Yes, agreed. This happened since to start off, we had a separate test framework 
for shared volumes, and later decided to merge the test frameworks for shared 
and regular persistent volumes into a single test.


> On Nov. 7, 2016, 5:25 a.m., Jiang Yan Xu wrote:
> > src/examples/persistent_volume_framework.cpp, lines 188-189
> > <https://reviews.apache.org/r/45962/diff/19/?file=1543197#file1543197line188>
> >
> >     Why is "shared-only" a possible value? A shard has only one persistent 
> > volume so it's either "shared" or not.
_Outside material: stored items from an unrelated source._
/-- **Counting identity, version (4)**: the number of `SAWRel₄`-witnesses of length
`witnessPoly(|w|)` is `SAWCOUNT₄' w`.
[cite: AroraBarak2009, Def. 17.5] [cite: LiskiewiczOgiharaToda2003, Theorem 7 (version (4))] -/
theorem SAWCOUNT₄'_eq_countWitnesses (w : List Bool) :
    SAWCOUNT₄' w = countWitnesses SAWRel₄ (witnessPoly.eval w.length) w := by
  have hR : ∀ z, z ∈ SAWRel₄ ↔ ∃ i, ∃ ω ∈ walks₄ i,
      z = boolPair (encodingAnyLengthInstance.encode i)
        (padTo (witnessPoly.eval (encodingAnyLengthInstance.encode i).length) (walkCode ω)) :=
    fun _ => Iff.rfl
  by_cases hw : w ∈ Set.range encodingAnyLengthInstance.encode
  · obtain ⟨i, rfl⟩ := hw
    rw [countWitnesses_eq_ncard_of_coding _ encodingAnyLengthInstance.encode_injective walks₄
      witnessPoly length_walkCode_lt_of_mem_walks₄ SAWRel₄ hR i, ncard_walks₄, SAWCOUNT₄']
    simp
  · rw [countWitnesses_eq_zero_of_not_mem_range _ walks₄ witnessPoly SAWRel₄ hR hw, SAWCOUNT₄']
    simp [hw]

/-- **Canonicalisation of instance codes, version (4)**. [cite: AroraBarak2009, §0.1] -/
def canon₄ (w : List Bool) : List Bool :=
  match encodingAnyLengthInstance.decode w with
  | some i => encodingAnyLengthInstance.encode i
  | none => w

/-- `SAWCOUNT₄ = SAWCOUNT₄' ∘ canon₄`. [cite: LiskiewiczOgiharaToda2003, §4 (version (4))] -/
theorem SAWCOUNT₄'_canon₄ (w : List Bool) : SAWCOUNT₄' (canon₄ w) = SAWCOUNT₄ w := by
  unfold canon₄
  cases hd : encodingAnyLengthInstance.decode w with
  | some i =>
    have h1 : SAWCOUNT₄' (encodingAnyLengthInstance.encode i) =
        SAWCOUNT₄ (encodingAnyLengthInstance.encode i) := by
      simp [SAWCOUNT₄']
    rw [h1]
    simp only [SAWCOUNT₄, encodingAnyLengthInstance.decode_encode, hd]
  | none =>
    have hw : w ∉ Set.range encodingAnyLengthInstance.encode := by
      rintro ⟨i, rfl⟩
      rw [encodingAnyLengthInstance.decode_encode] at hd
      exact Option.some_ne_none _ hd
    simp only [SAWCOUNT₄', hw, if_false, SAWCOUNT₄, hd]

/-- **Membership of version (4), conditional on the two machines**: `SAWRel₄ ∈ P` and
`canon₄ ∈ FP` give `SAWCOUNT₄ ∈ #P` (the membership half of Theorem 7 (4), i.e. of
`LOT2003_thm7_anyLength`).
[cite: LiskiewiczOgiharaToda2003, Theorem 7 (version (4), membership in #P)]
[cite: AroraBarak2009, Def. 17.5] -/
theorem SAWCOUNT₄_mem_SharpP_of (hR : SAWRel₄ ∈ P) (hc : canon₄ ∈ FP) : SAWCOUNT₄ ∈ SharpP := by
  have h' : SAWCOUNT₄' ∈ SharpP := ⟨SAWRel₄, hR, witnessPoly, SAWCOUNT₄'_eq_countWitnesses⟩
  have heq : SAWCOUNT₄' ∘ canon₄ = SAWCOUNT₄ := funext SAWCOUNT₄'_canon₄
  have h := comp_mem_SharpP h' hc
  rw [heq] at h
  exact h

/-! ### Sanity checks -/

/-- `padTo` in action: `padTo 5 [1, 0] = [1, 0, 1, 0, 0]`. [folklore] -/
example : padTo 5 [true, false] = [true, false, true, false, false] := by decide

/-- `unpad` in action. [folklore] -/
example : unpad [true, false, true, false, false] = [true, false] := by decide

/-- The two-vertex walk on the one-edge graph is a version-(1) witness walk of the instance
`([(0,0)–(0,1)], (0,1), 1)` (non-vacuity of `walks₁` and `SAWRel₁`). [folklore] -/
theorem singleEdge_mem_walks₁ :
    [((0 : ℤ), (0 : ℤ)), (0, 1)] ∈ walks₁ ([((0, 0), (0, 1))], (0, 1), 1) :=
  ⟨isGridSubgraph_singleEdge, singleEdge_mem_sawsFromOriginTo, rfl⟩

/-- Hence `SAWRel₁` is nonempty. [folklore] -/
theorem SAWRel₁_nonempty : SAWRel₁.Nonempty :=
  ⟨_, _, _, singleEdge_mem_walks₁, rfl⟩

end Literature.Barriers.CriticalPhenomena.GridSAW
How about just a `bool isShared`. 
> > (As suggested below, we can put it in the volume).

The original thinking for `flags.mode` was not scoped to a shard but to the 
framework, i.e. if the framework launches shards with tasks where every shard 
used a shared volume (`shared-only` case) or alternates between shared and 
regular volumes (`mixed` case). However, I think I liked separating that 
intention with `num_shards` (for regular volumes) and `num_shared_shards` (for 
shared volumes). So, removed `flags.mode` and added `flags.num_shared_shards`.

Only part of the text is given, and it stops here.